Search code examples
pythonarraysnumpynonetypenumpy-ndarray

Why does numpy.ndarray allow for a "None" array?


I was wondering what is the rationale for the following functionality of numpy.ndarray:

>>> a = None
>>> a = np.asarray(a)
array(None, dtype=object)

>>> type(a)
<class 'numpy.ndarray'>

>>> a == None
True

>>> a is None
False

So in this case Python seems to actually create a None array (not array of Nones), which seems to enforce a type over variable a. But the documentation states that the positional argument needs to be "array_like":

a : array_like

Input data, in any form that can be converted to an array. This includes lists, lists of tuples, tuples, tuples of tuples, tuples of lists and ndarrays.

So why is None accepted as "array-like" since it is not any of the listed above?

By analogy, list(None) will return error because None is not "iterable" as per documentation.

Furthermore, some functions seem to actually return seemingly incorrect values.

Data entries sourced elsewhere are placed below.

/-- **Every local root number of `123b1` is `+1`** (good reduction away from `123`, non-split multiplicative above it). [cite: Rohrlich1993Compositio, Prop. 2] -/
theorem localRootNumberAt_123B1 (v : HeightOneSpectrum ℤ) :
    haveI := isElliptic_123B1
    (⟨0, -1, 1, 1, -1⟩ : WeierstrassCurve ℚ).localRootNumberAt v = 1 := by
  haveI := isElliptic_123B1
  rcases (WeierstrassCurve.valuation_Δ_le_one_of_isIntegralAt (isIntegralAt_123B1 v)).eq_or_lt with h | h
  · exact localRootNumberAt_of_valuation_Δ_eq_one_123B1 v h
  · exact localRootNumberAt_of_hasMultiplicativeReductionAt_of_not_split
      (hasMultiplicativeReductionAt_123B1 h) (not_hasSplitMultiplicativeReductionAt_123B1 h)

/-- **The algebraic root number of `123b1` is `−1`**: `−∏ᶠ_v W_v = −1`, all local factors being `+1` (Cremona Table 1: `123B1` has rank `1`, odd). [cite: CremonaAlgorithms1997, Table 1 (123B1)] -/
theorem algebraicRootNumber_123B1 :
    haveI := isElliptic_123B1
    (⟨0, -1, 1, 1, -1⟩ : WeierstrassCurve ℚ).algebraicRootNumber = -1 := by
  haveI := isElliptic_123B1
  rw [WeierstrassCurve.algebraicRootNumber, finprod_eq_one_of_forall_eq_one localRootNumberAt_123B1]

end LocalRootNumbers123B1

/-! ## §3 Semistability, `w(123b1) = −1` from modularity, and `r_an(123b1) = 1` -/
section RootNumber123B1

/-- The conductor `N = 123` of `123b1` is squarefree. [cite: CremonaAlgorithms1997, Table 1 (123B1)] -/
theorem squarefree_conductorNorm_123B1 :
    haveI := isElliptic_123B1
    Squarefree ((⟨0, -1, 1, 1, -1⟩ : WeierstrassCurve ℚ).conductorNorm ℤ) := by
  rw [conductorNorm_123B1]
  rw [show (123 : ℕ) = 3 * 41 by norm_num, Nat.squarefree_mul_iff]
  exact ⟨by norm_num, (show Nat.Prime 3 by norm_num).squarefree, (show Nat.Prime 41 by norm_num).squarefree⟩

/-- **`123b1` is semistable**: good or multiplicative reduction at every finite place. [cite: SilvermanAEC2009, VII.5 Prop. 5.1] -/
theorem isSemistable_123B1 : (⟨0, -1, 1, 1, -1⟩ : WeierstrassCurve ℚ).IsSemistable ℤ := by
  haveI := isElliptic_123B1
  intro v
  have hint := isIntegralAt_123B1 v
  rcases (WeierstrassCurve.valuation_Δ_le_one_of_isIntegralAt hint).eq_or_lt with h | h
  · exact WeierstrassCurve.isSemistableAt_of_valuation_Δ_eq_one hint h
  · exact WeierstrassCurve.isSemistableAt_of_valuation_c₄_eq_one hint (valuation_c₄_eq_one_123B1 h)

/-- No place of additive reduction. [cite: SilvermanAEC2009, VII.5 Prop. 5.1] -/
theorem not_hasAdditiveReductionAt_123B1 (v : HeightOneSpectrum ℤ) :
    haveI := isElliptic_123B1
    ¬ (⟨0, -1, 1, 1, -1⟩ : WeierstrassCurve ℚ).HasAdditiveReductionAt v :=
  haveI := isElliptic_123B1
  (WeierstrassCurve.isSemistableAt_iff_not_hasAdditiveReductionAt v _).mp (isSemistable_123B1 v)

/-- **The (analytic) root number of `123b1` is `−1`, from the Modularity Theorem alone** (tree `rootNumber_eq_algebraicRootNumber_of_squarefree`, Atkin–Lehner at
squarefree level). [cite: CremonaAlgorithms1997, Table 1 (123B1)] [cite: BCDTJAMS2001, Thm. A] [cite: KellockDokchitser2023, Cor. 2.5] -/
theorem rootNumber_123B1 (hmod : exists_isNewformOf) :
    haveI := isElliptic_123B1
    (⟨0, -1, 1, 1, -1⟩ : WeierstrassCurve ℚ).rootNumber = -1 := by
  haveI := isElliptic_123B1
  rw [(WeierstrassCurve.rootNumber_eq_algebraicRootNumber_of_squarefree _ squarefree_conductorNorm_123B1 hmod)
    (fun v h => (not_hasAdditiveReductionAt_123B1 v h).elim), algebraicRootNumber_123B1]

/-- `ord_{s=1} L(123b1, s)` is odd, from the Modularity Theorem alone (`w = −1` and the unconditional half of parity). [cite: SilvermanAEC2009, C.16 Thm. 16.3 and remark, p. 451] -/
theorem odd_analyticRank_123B1 (hmod : exists_isNewformOf) :
    haveI := isElliptic_123B1
    Odd (⟨0, -1, 1, 1, -1⟩ : WeierstrassCurve ℚ).analyticRank :=
  haveI := isElliptic_123B1
  WeierstrassCurve.odd_analyticRank_of_rootNumber_eq_neg_one (rootNumber_123B1 hmod)

/-- ★ **`ord_{s=1} L(123b1, s) = 1` modulo PRINT + MODULARITY, with NO Gross–Zagier–Kolyvagin input**: odd by `w = −1` (`odd_analyticRank_123B1`) and `≤ 1` by Kriz–Li Thm 4.3 at `d = 1` with the Table-1 (★)-datum (`krizLi_analyticRank_le_one`).  Discharges the `hGZK` of `analyticRank_123B1`: Cremona's `r = 1` for `123B1` as a theorem modulo print + modularity. [cite: CremonaAlgorithms1997, Table 1 (123B1: r = 1)] [cite: KrizLi2019, Thm. 4.3 and §6 Table 1 (row 123b1)] -/
theorem analyticRank_123B1_of_modularity (h33 : KrizLi2019.thm33_rank_twist) (htab : KrizLi2019.table1_row123b1)
    (hmod : exists_isNewformOf) :
    haveI := isElliptic_123B1
    (⟨0, -1, 1, 1, -1⟩ : WeierstrassCurve ℚ).analyticRank = 1 := by
  haveI := isElliptic_123B1; haveI := isGloballyMinimal_123B1
  haveI : Fact ((-23 : ℤ) < 0) := ⟨by norm_num⟩
  obtain ⟨hIQ, hdisc⟩ := P2.isImaginaryQuadratic_and_discr_of_sq_eq_neg_prime (sqrtField.finrank_eq_two (-23))
    (p := 23) (by norm_num) (by norm_num) (x := sqrtField.r (-23)) (by rw [sqrtField.r_sq']; push_cast; ring)
  obtain ⟨_, Dt, H, ι, P, j, -, hP, hstar⟩ := htab (sqrtField (-23)) hIQ hdisc
  have hle := krizLi_analyticRank_le_one _ h33 twoTorsion_123B1 (sqrtField (-23)) hIQ (satisfiesHeegnerHypothesis_123B1 hIQ.1 hdisc)
    Dt H ι P hP j hstar
  obtain ⟨k, hk⟩ := odd_analyticRank_123B1 hmod
  omega

end RootNumber123B1

end Summit.BirchSwinnertonDyer.BirchSwinnertonDyer.Theorems.GenusExact.TwinSwap.KrizLiAnchor123b1

end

For example np.ndarray.argmax() or np.ndarray.argmin() actually return 0 for a "None array", but result in an error for an empty array which intuitively seems like the expected behaviour.

>>> a
array(None, dtype=object)
>>> b
array([], dtype=object)
>>> a.argmax()
0
>>> b.argmax()
Traceback (most recent call last):
  File "<stdin>", line 1, in <module>
ValueError: attempt to get argmax of an empty sequence

Is there actually any advantage to having a "None array" (array(None, dtype=object)) as opposed to an empty array (array([], dtype=object))?

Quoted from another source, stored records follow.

import Summits.ResolutionOfSingularities.ResolutionOfSingularities.Theorems.PurelyInseparableDim4SpineGame
import Summits.ResolutionOfSingularities.ResolutionOfSingularities.Theorems.PurelyInseparableDim4Perm2BoundOrigin
import Literature.AlgebraicGeometry.Resolution.CentreBlowupMohStability
import HarnessLib
import HarnessLib.Audit.Tags

/-!
# Purely inseparable fourfolds — the ORTHANT ENDGAME of the spine game (cardinality-first wins from orthant positions)

Census cell «res-dim4-pi» (D-0157 DOOR 2), seat res-dim4-p-8 (W3-3 follow-up; question Q-CF∀ / EN-11 of
boards/ROUTES.md WORD #28 (d)).  [OURS · counted 0 · AI kernel work, weaker than expert review.]  Nothing
here is about resolution of singularities itself; nothing here proves resolution in dimension ≥ 4 /
characteristic `p`.  DEF-FREE (theorems only, in the vocabulary of `PurelyInseparableDim4SpineGame`).

An ORTHANT position of Hironaka's pure polyhedra game is a position `A` containing its componentwise
minimum: some `v ∈ A` with `v ≤ a` for every `a ∈ A` (the Newton polyhedron is the orthant `v + ℝ⁴₊`;
every one-monomial position is one).  The census question Q-CF∀ asks whether SOME tie-breaking of the
cardinality-first rule (the support shadow of the cell's MODE 1h) wins the pure game from every position;
all certified cycles (`SpineCertBatch*`, 460 classes) run through ties.  This file proves the positive
answer ON ORTHANT POSITIONS, for EVERY tie-breaking at once, indeed for every strategy that picks
INCLUSION-minimal permissible centres:

* §1 along a permissible move the chart image of the vertex is again the componentwise minimum of the
  new position (`pureMove_orthant`), and its total degree satisfies
  `|v'| + q = |v| + Σ_{i ∈ J∖j} vᵢ` (tree: `Perm2Bound.degree_chartExponent_add`), hence DROPS STRICTLY when
  `J` is inclusion-minimal among the permissible centres (`degree_chartExponent_lt_of_minimal`);
* §2 therefore no infinite pure play following an inclusion-minimal strategy starts at an orthant
  position (`not_isPurePlay_of_orthant`), and the same for every CARDINALITY-FIRST strategy (least
  cardinality ⇒ inclusion-minimal: `not_isPurePlay_of_orthant_cardFirst`), in particular from every
  singleton position;
* §3 consequently every position of an infinite cardinality-first play — e.g. every position of the
  460 certified spine cycles — has at least two incomparable monomials (`not_orthant_of_isPurePlay`).

This is also the elementary «orthant ⇒ Σ < 1» endgame separating Hauser's orthant version of the game
from Hironaka's original winning condition (lit-1 GAME-VERSIONS memo; desk WORD #24 caveat), here for
inclusion-minimal rules.  [cite: Spivakovsky1983, §1 (Hironaka's polyhedra game: permissible sets, the
move, the winning condition Σ xⱼ < 1)]
bears_on: LADDER-RESOLUTION:D157-DOOR2 (res-dim4-pi · W3-3 · Q-CF∀). Supports stmt-ResolutionOfSingularities-16155 (helper).
-/

-- cell convention (DR-157-C): the summit's doubled path segment is intended, as in the landed Target file
set_option linter.dupNamespace false

namespace Summit.ResolutionOfSingularities.ResolutionOfSingularities.Theorems.PIDim4.SpineOrthant

open Finset
open Literature.AlgebraicGeometry.Resolution
open Literature.AlgebraicGeometry.Resolution.CentreBlowup

/-! ## 1. One move from an orthant position -/

/-- At an orthant position permissibility is read off the vertex: `J` is permissible iff `J ≠ ∅` and
`q ≤ Σ_{i∈J} vᵢ`. [folklore] -/
theorem spinePermissible_iff_vertex {q : ℕ} {J : Finset (Fin 4)} {A : SpinePos} {v : Fin 4 →₀ ℕ}
    (hv : v ∈ A) (hle : ∀ a ∈ A, v ≤ a) :
    SpinePermissible q J A ↔ J.Nonempty ∧ q ≤ degIn J v := by
  refine ⟨fun h => ⟨h.1, h.2 v hv⟩, fun h => ⟨h.1, fun a ha => ?_⟩⟩
  exact h.2.trans (degIn_le_degIn_of_le J (hle a ha))

/-- The chart law is monotone in the exponent vector. [folklore] -/
theorem chartExponent_le_chartExponent {q : ℕ} {J : Finset (Fin 4)} {j : Fin 4} {v a : Fin 4 →₀ ℕ}
    (h : v ≤ a) : chartExponent q J j v ≤ chartExponent q J j a := by
  refine Finsupp.le_def.mpr fun i => ?_
  rw [chartExponent_apply, chartExponent_apply]
  split_ifs
  · exact Nat.sub_le_sub_right (degIn_le_degIn_of_le J h) q
  · exact Finsupp.le_def.mp h i

/-- **Orthant positions stay orthant positions**: the chart image of the vertex lies in the new position
and is its componentwise minimum. [folklore] -/
theorem pureMove_orthant {q : ℕ} {J : Finset (Fin 4)} {j : Fin 4} {A : SpinePos} {v : Fin 4 →₀ ℕ}
    (hv : v ∈ A) (hle : ∀ a ∈ A, v ≤ a) :
    chartExponent q J j v ∈ pureMove q J j A ∧
      ∀ a' ∈ pureMove q J j A, chartExponent q J j v ≤ a' := by
  refine ⟨Finset.mem_image_of_mem _ hv, fun a' ha' => ?_⟩
  obtain ⟨a, ha, rfl⟩ := Finset.mem_image.mp ha'
  exact chartExponent_le_chartExponent (hle a ha)

/-- **The vertex degree drops** under a permissible centre that is inclusion-minimal for the vertex:
`|v'| < |v|` (because `|v'| + q = |v| + Σ_{J∖j} vᵢ` and `Σ_{J∖j} vᵢ < q`). [folklore] -/
theorem degree_chartExponent_lt_of_minimal {q : ℕ} (hq : 0 < q) {J : Finset (Fin 4)} {j : Fin 4}
    (hj : j ∈ J) {v : Fin 4 →₀ ℕ} (hperm : q ≤ degIn J v)
    (hmin : ∀ J' : Finset (Fin 4), J' ⊂ J → J'.Nonempty → degIn J' v < q) :
    (chartExponent q J j v).degree < v.degree := by
  have hadd := Perm2Bound.degree_chartExponent_add hj hperm
  have herase : degIn (J.erase j) v < q := by
    by_cases hne : (J.erase j).Nonempty
    · exact hmin _ (Finset.erase_ssubset hj) hne
    · rw [Finset.not_nonempty_iff_eq_empty] at hne
      rw [hne, degIn_empty]
      exact hq
  omega

/-! ## 2. No infinite inclusion-minimal / cardinality-first play from an orthant position -/

/-- **No infinite pure play following an INCLUSION-MINIMAL strategy starts at an orthant position**
(`0 < q`).  The strategy is only required to be permissible and inclusion-minimal at not-yet-won
positions, exactly where `IsPurePlay` consults it. [folklore] -/
theorem not_isPurePlay_of_orthant {q : ℕ} (hq : 0 < q) {σ : SpineStrategy}
    (hσ : ∀ A : SpinePos, ¬ SpineWon q A →
      SpinePermissible q (σ A) A ∧ ∀ J' : Finset (Fin 4), J' ⊂ σ A → ¬ SpinePermissible q J' A)
    {P : ℕ → SpinePos} (hP : IsPurePlay q σ P)
    (horth : ∃ v ∈ P 0, ∀ a ∈ P 0, v ≤ a) : False := by
  -- the vertex at time `k`, with its degree as a strictly decreasing measure
  suffices key : ∀ (d k : ℕ) (v : Fin 4 →₀ ℕ), v ∈ P k → (∀ a ∈ P k, v ≤ a) → v.degree ≤ d → False by
    obtain ⟨v, hv, hle⟩ := horth
    exact key v.degree 0 v hv hle le_rfl
  intro d
  induction d with
  | zero =>
    intro k v hv hle hd
    -- degree 0 < q: the position is already won, contradicting the play
    exact (hP k).1 (Or.inr ⟨v, hv, lt_of_le_of_lt hd hq⟩)
  | succ d ih =>
    intro k v hv hle hd
    obtain ⟨hnotwon, j, hj, hsucc⟩ := hP k
    obtain ⟨hperm, hmin⟩ := hσ (P k) hnotwon
    -- the new vertex
    have horth' := pureMove_orthant (q := q) (J := σ (P k)) (j := j) hv hle
    rw [← hsucc] at horth'
    refine ih (k + 1) _ horth'.1 horth'.2 ?_
    have hlt : (chartExponent q (σ (P k)) j v).degree < v.degree := by
      refine degree_chartExponent_lt_of_minimal hq hj (hperm.2 v hv) fun J' hJ' hJ'ne => ?_
      by_contra hge
      exact hmin J' hJ' ((spinePermissible_iff_vertex hv hle).mpr ⟨hJ'ne, Nat.le_of_not_lt hge⟩)
    omega

/-- A CARDINALITY-FIRST choice (least cardinality among the permissible centres) is inclusion-minimal.
[folklore] -/
theorem not_spinePermissible_of_ssubset_of_cardFirst {q : ℕ} {A : SpinePos} {J J' : Finset (Fin 4)}
    (hmin : ∀ J'' : Finset (Fin 4), SpinePermissible q J'' A → J.card ≤ J''.card) (hJ' : J' ⊂ J) :
    ¬ SpinePermissible q J' A :=
  fun h => Nat.lt_irrefl _ ((Finset.card_lt_card hJ').trans_le (hmin J' h))

/-- **No infinite pure play following a CARDINALITY-FIRST strategy (any tie-breaking) starts at an
orthant position** (`0 < q`): the support shadow of MODE 1h wins Hironaka's pure game from every orthant
position, whatever the ties. [folklore] -/
theorem not_isPurePlay_of_orthant_cardFirst {q : ℕ} (hq : 0 < q) {σ : SpineStrategy}
    (hσ : ∀ A : SpinePos, ¬ SpineWon q A →
      SpinePermissible q (σ A) A ∧ ∀ J' : Finset (Fin 4), SpinePermissible q J' A → (σ A).card ≤ J'.card)
    {P : ℕ → SpinePos} (hP : IsPurePlay q σ P)
    (horth : ∃ v ∈ P 0, ∀ a ∈ P 0, v ≤ a) : False :=
  not_isPurePlay_of_orthant hq
    (fun A hA => ⟨(hσ A hA).1,
      fun _ hJ' => not_spinePermissible_of_ssubset_of_cardFirst (hσ A hA).2 hJ'⟩) hP horth

/-- In particular no infinite cardinality-first pure play starts at a ONE-MONOMIAL position. [folklore] -/
theorem not_isPurePlay_of_singleton_cardFirst {q : ℕ} (hq : 0 < q) {σ : SpineStrategy}
    (hσ : ∀ A : SpinePos, ¬ SpineWon q A →
      SpinePermissible q (σ A) A ∧ ∀ J' : Finset (Fin 4), SpinePermissible q J' A → (σ A).card ≤ J'.card)
    {P : ℕ → SpinePos} (hP : IsPurePlay q σ P) (a : Fin 4 →₀ ℕ) (h0 : P 0 = {a}) : False :=
  not_isPurePlay_of_orthant_cardFirst hq hσ hP
    ⟨a, by rw [h0]; exact Finset.mem_singleton_self a,
      fun b hb => by rw [h0, Finset.mem_singleton] at hb; rw [hb]⟩

/-! ## 3. Positions of infinite cardinality-first plays are never orthant positions -/

/-- A tail of a pure play is a pure play. [folklore] -/
theorem isPurePlay_tail {q : ℕ} {σ : SpineStrategy} {P : ℕ → SpinePos} (hP : IsPurePlay q σ P)
    (k : ℕ) : IsPurePlay q σ fun n => P (k + n) := by
  intro n
  obtain ⟨h1, j, hj, h2⟩ := hP (k + n)
  refine ⟨h1, j, hj, ?_⟩
  show P (k + (n + 1)) = pureMove q (σ (P (k + n))) j (P (k + n))
  rw [← Nat.add_assoc]
  exact h2

/-- **Every position of an infinite cardinality-first pure play has two incomparable monomials** (it is
not an orthant position; `0 < q`) — in particular every position of the 460 certified spine cycles of
`SpineCertBatch*`. [folklore] -/
theorem not_orthant_of_isPurePlay {q : ℕ} (hq : 0 < q) {σ : SpineStrategy}
    (hσ : ∀ A : SpinePos, ¬ SpineWon q A →
      SpinePermissible q (σ A) A ∧ ∀ J' : Finset (Fin 4), SpinePermissible q J' A → (σ A).card ≤ J'.card)
    {P : ℕ → SpinePos} (hP : IsPurePlay q σ P) (k : ℕ) :
    ¬ ∃ v ∈ P k, ∀ a ∈ P k, v ≤ a := fun horth =>
  not_isPurePlay_of_orthant_cardFirst hq hσ (isPurePlay_tail hP k) (by simpa using horth)

end Summit.ResolutionOfSingularities.ResolutionOfSingularities.Theorems.PIDim4.SpineOrthant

Is this an intended functionality, or accidental consequence of Nones being actual objects? Could someone explain what's going on under the bonnet here and why?

Thanks a lot!


Solution

  • What you are getting with np.asarray(None) is an array with shape (), which is a scalar, with dtype object. You get something similar if you do np.asarray(2) or np.asarray('abc'). Scalars cannot be iterated but can be compared to non-NumPy values. At the same time, you get NumPy operations with them, so you can do:

    list(np.asarray(None).reshape((1,)))
    

    And it works.

    About functions like argmin or argmax. Note that a scalar is not empty. An array with shape () has one element, yet zero dimensions, while an array with shape (0,) has no elements but one dimension. This may be counterintuitive but it makes sense and makes things work too. As documented, argmin and argmax, when no axis value is given, work on the flattened array. The flattened array for a scalar (e.g. np.asarray(None).ravel()) is an array with shape (1,), and, since you are asking for the index of the smallest or greatest value and it only has one value, the answer is 0 in both cases. Interestingly, if you try np.argmin(np.asarray([None, None])) it fails, because now you have two elements and you need to compare them to know which one is the smallest, but you cannot compare None values.